Rémy, le dignitaire amoureux, mit un point d’honneur à accompagner la jeune femme chez l’ermite et il arriva que ce dernier prononce ces mots : « Ce que la maltraitance lui a ôté, l’amour le lui a rendu » puis il unit les mains des jeunes gens à qui il offrit sa bénédiction et un anneau sacré.
De retour au château, le couple se comporta comme s’ils étaient fiancés, ce qui causa la joie de tous. Rosine était au comble de sa beauté et elle n’avait plus rien de la jeune femme égarée, trouvée derrière une porte hermétiquement close.
Rose-Jasmin passa de longues heures à la cuisine car elle souhaitait mettre la main à l’élaboration d’un menu de fête et c’est en pétrissant la pâte et en façonnant des roses en pâte d’amandes qu’elle eut un nouveau flash de son enfance : elle se revoyait, goûtant les plats des cuisiniers et fabriquant de petits gâteaux simples nommés langues de chat avec l’aide de sa nourrice. Elle revit, dans la même séquence, le beau visage de sa mère et contempla avec attendrissement les parties de cache-cache dans les buissons du parc avec son ami Célestin.

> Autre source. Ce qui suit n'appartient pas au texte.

import Summits.CriticalPhenomena.PercolationContinuityZ3.Cruxes.FreeBoxSparse.SketchIdeator1

/-! Triage r1-1 scratch: the repaired Transfer of card `lss-bgn-gluing-ceiling` (threshold form). -/

noncomputable section
open MeasureTheory Filter Topology
open Literature.Probability.Percolation Literature.Probability.LatticeModels
open Summit.CriticalPhenomena.PercolationContinuityZ3.Cruxes.FreeBoxSparse.Sketch

namespace Summit.CriticalPhenomena.PercolationContinuityZ3.Cruxes.FreeBoxSparse.TriageR1K1

/-- The ceiling at a NAMED constant `ε₀` (card 2's `GluingCeiling` is `∃ ε₀ > 0, GluingCeilingAt ε₀`). -/
def GluingCeilingAt (ε₀ : ℝ) : Prop :=
  ∀ δ : ℝ, 0 < δ → ∀ n : ℕ, 1 ≤ n →
    (bondPercolation (zdGraph 3) (criticalProbI 3)).real
      {ω | (∃ x ∈ box 3 n, IsDense δ (box 3 n) ω x) ∧
           (∃ y ∈ boxAt (shiftVec n) n, IsDense δ (boxAt (shiftVec n) n) ω y) ∧
           ∀ x ∈ box 3 n, ∀ y ∈ boxAt (shiftVec n) n,
             IsDense δ (box 3 n) ω x → IsDense δ (boxAt (shiftVec n) n) ω y →
               ω ∈ openConnIn ((↑(box 3 n) : Set V3) ∪ ↑(boxAt (shiftVec n) n)) x y}
      ≤ 1 - ε₀

/-- REPAIRED Transfer C⁺' (threshold form): for every density `δ`, eventually the probability that
the two adjacent boxes carry `δ`-dense free clusters NOT joined inside the union is `< ε₀ / 2`.
(`C⁺' ε₀ ∧ GluingCeilingAt ε₀ ⇒ FreeBoxSparse` by boosting/tightness: `¬FBS` gives scales with
`P(δ'-dense) ≥ 1 - ε₀/4` in each box, the ceiling then forces the event below with probability
`≥ ε₀/2` infinitely often.) -/
def AdjacentUngluedRare (ε₀ : ℝ) : Prop :=
  ∀ δ : ℝ, 0 < δ → ∀ᶠ n : ℕ in atTop,
    (bondPercolation (zdGraph 3) (criticalProbI 3)).real
      {ω | ∃ x ∈ box 3 n, ∃ y ∈ boxAt (shiftVec n) n,
           IsDense δ (box 3 n) ω x ∧ IsDense δ (boxAt (shiftVec n) n) ω y ∧
           ω ∉ openConnIn ((↑(box 3 n) : Set V3) ∪ ↑(boxAt (shiftVec n) n)) x y}
      < ε₀ / 2

/-- The repaired line of card 2 (and, with the corridor clause of card 1 added to the event, of
card 1): one constant `ε₀`, ceiling + rarity ⇒ crux. -/
def RepairedLine : Prop :=
  ∀ ε₀ : ℝ, 0 < ε₀ → GluingCeilingAt ε₀ → AdjacentUngluedRare ε₀ →
    Summit.CriticalPhenomena.PercolationContinuityZ3.Theses.PercNonProliferation.FreeBoxSparse

/-- The card's Transfer AS TYPED, made explicit: given the ceiling at `ε₀` its conclusion
`∃ n, P(GoodPair) > 1 - ε₀` is unsatisfiable, so it is equivalent to the failure of its hypothesis,
i.e. to `∀ δ, ∃ ε > 0, ∀ᶠ n, P(∃ δ-dense) < 1 - ε` — which does NOT exclude the linear profile
`P(|K_max^free(Λ_n)| ≥ δ|Λ_n|) → 1 - c δ` (`0 < δ ≤ θ*`; compatible with BK sub-multiplicativity
`P(≥ (2N+1)t) ≤ P(≥ t)^{N+1}` by Bernoulli's inequality and with `P(|K_max| < εM) ≤ 8ε`; violates FBS). -/
def TransferAsTyped (ε₀ : ℝ) : Prop :=
  ∀ δ : ℝ, 0 < δ →
    (∀ ε : ℝ, 0 < ε → ∃ᶠ n : ℕ in atTop,
      1 - ε ≤ (bondPercolation (zdGraph 3) (criticalProbI 3)).real
        {ω | ∃ x ∈ box 3 n, IsDense δ (box 3 n) ω x}) →
    ∃ n : ℕ, 1 ≤ n ∧ 1 - ε₀ <
      (bondPercolation (zdGraph 3) (criticalProbI 3)).real
        {ω | (∃ x ∈ box 3 n, IsDense δ (box 3 n) ω x) ∧
             (∃ y ∈ boxAt (shiftVec n) n, IsDense δ (boxAt (shiftVec n) n) ω y) ∧
             ∀ x ∈ box 3 n, ∀ y ∈ boxAt (shiftVec n) n,
               IsDense δ (box 3 n) ω x → IsDense δ (boxAt (shiftVec n) n) ω y →
                 ω ∈ openConnIn ((↑(box 3 n) : Set V3) ∪ ↑(boxAt (shiftVec n) n)) x y}

/-- Sanity: under the ceiling the typed Transfer collapses to the negation of its hypothesis. -/
theorem transferAsTyped_iff (ε₀ : ℝ) (hC : GluingCeilingAt ε₀) :
    TransferAsTyped ε₀ ↔ ∀ δ : ℝ, 0 < δ →
      ¬ (∀ ε : ℝ, 0 < ε → ∃ᶠ n : ℕ in atTop,
        1 - ε ≤ (bondPercolation (zdGraph 3) (criticalProbI 3)).real
          {ω | ∃ x ∈ box 3 n, IsDense δ (box 3 n) ω x}) := by
  unfold TransferAsTyped
  refine forall₂_congr fun δ hδ => ⟨fun h hyp => ?_, fun h hyp => (h hyp).elim⟩
  obtain ⟨n, hn, hlt⟩ := h hyp
  have := hC δ hδ n hn
  linarith

end Summit.CriticalPhenomena.PercolationContinuityZ3.Cruxes.FreeBoxSparse.TriageR1K1
end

Tout était clair, lumineux : sa vie était ailleurs. Elle devait renouer avec son passé et ses origines.
C’est avec une certaine tendresse qu’elle regarda désormais Célestin, le véritable trait d’union de son existence puisque le prince avait fini par lui révéler le décès de la reine, sa mère, et son élévation au rang de prince du royaume.
Les deux amants se jurèrent fidélité et convinrent qu’ils partiraient après les noces de Rosine et Rémy.
Un autre bonheur attendait Rosine. Un comte venu d’un royaume lointain se présenta au château, revendiquant la paternité de la belle Rosine qui lui avait été enlevée alors qu’elle jouait dans le parc de son castel. On avait envoyé des portraits de Rosine dans tous les territoires car Rose-Jasmin était certaine que la guérison de cette pauvre victime tenait à la dentelle de sa mémoire.
Chacun reconnut l’autre et le père reconnaissant remercia la princesse d’autant plus qu’elle déclarait offrir le château à la jeune femme pour le prix de ses souffrances.
Le mariage fut magnifique et l’on vit défiler des plats somptueux, de la mousseline de brochet ou de poulet selon les goûts des invités, des ailes de volaille en gelée entourées d’œufs mimosas, un agneau rôti à la broche et une ronde de desserts où alternaient génoises enrobées de ganache, pyramides de fruits confits et enfin, pour couronner le tout, un magnifique gâteau de mariage enrichi d’un glaçage royal et orné de dragées et de roses en pâte d’amande, le tout couronné d’un couple de mariés en sucreries si beau que personne n’osa le manger.
Après ces festivités, fidèles à leur promesse, Célestin et sa princesse s’éclipsèrent à l’aube avec leur escorte et s’en furent vers la voie princière du bonheur.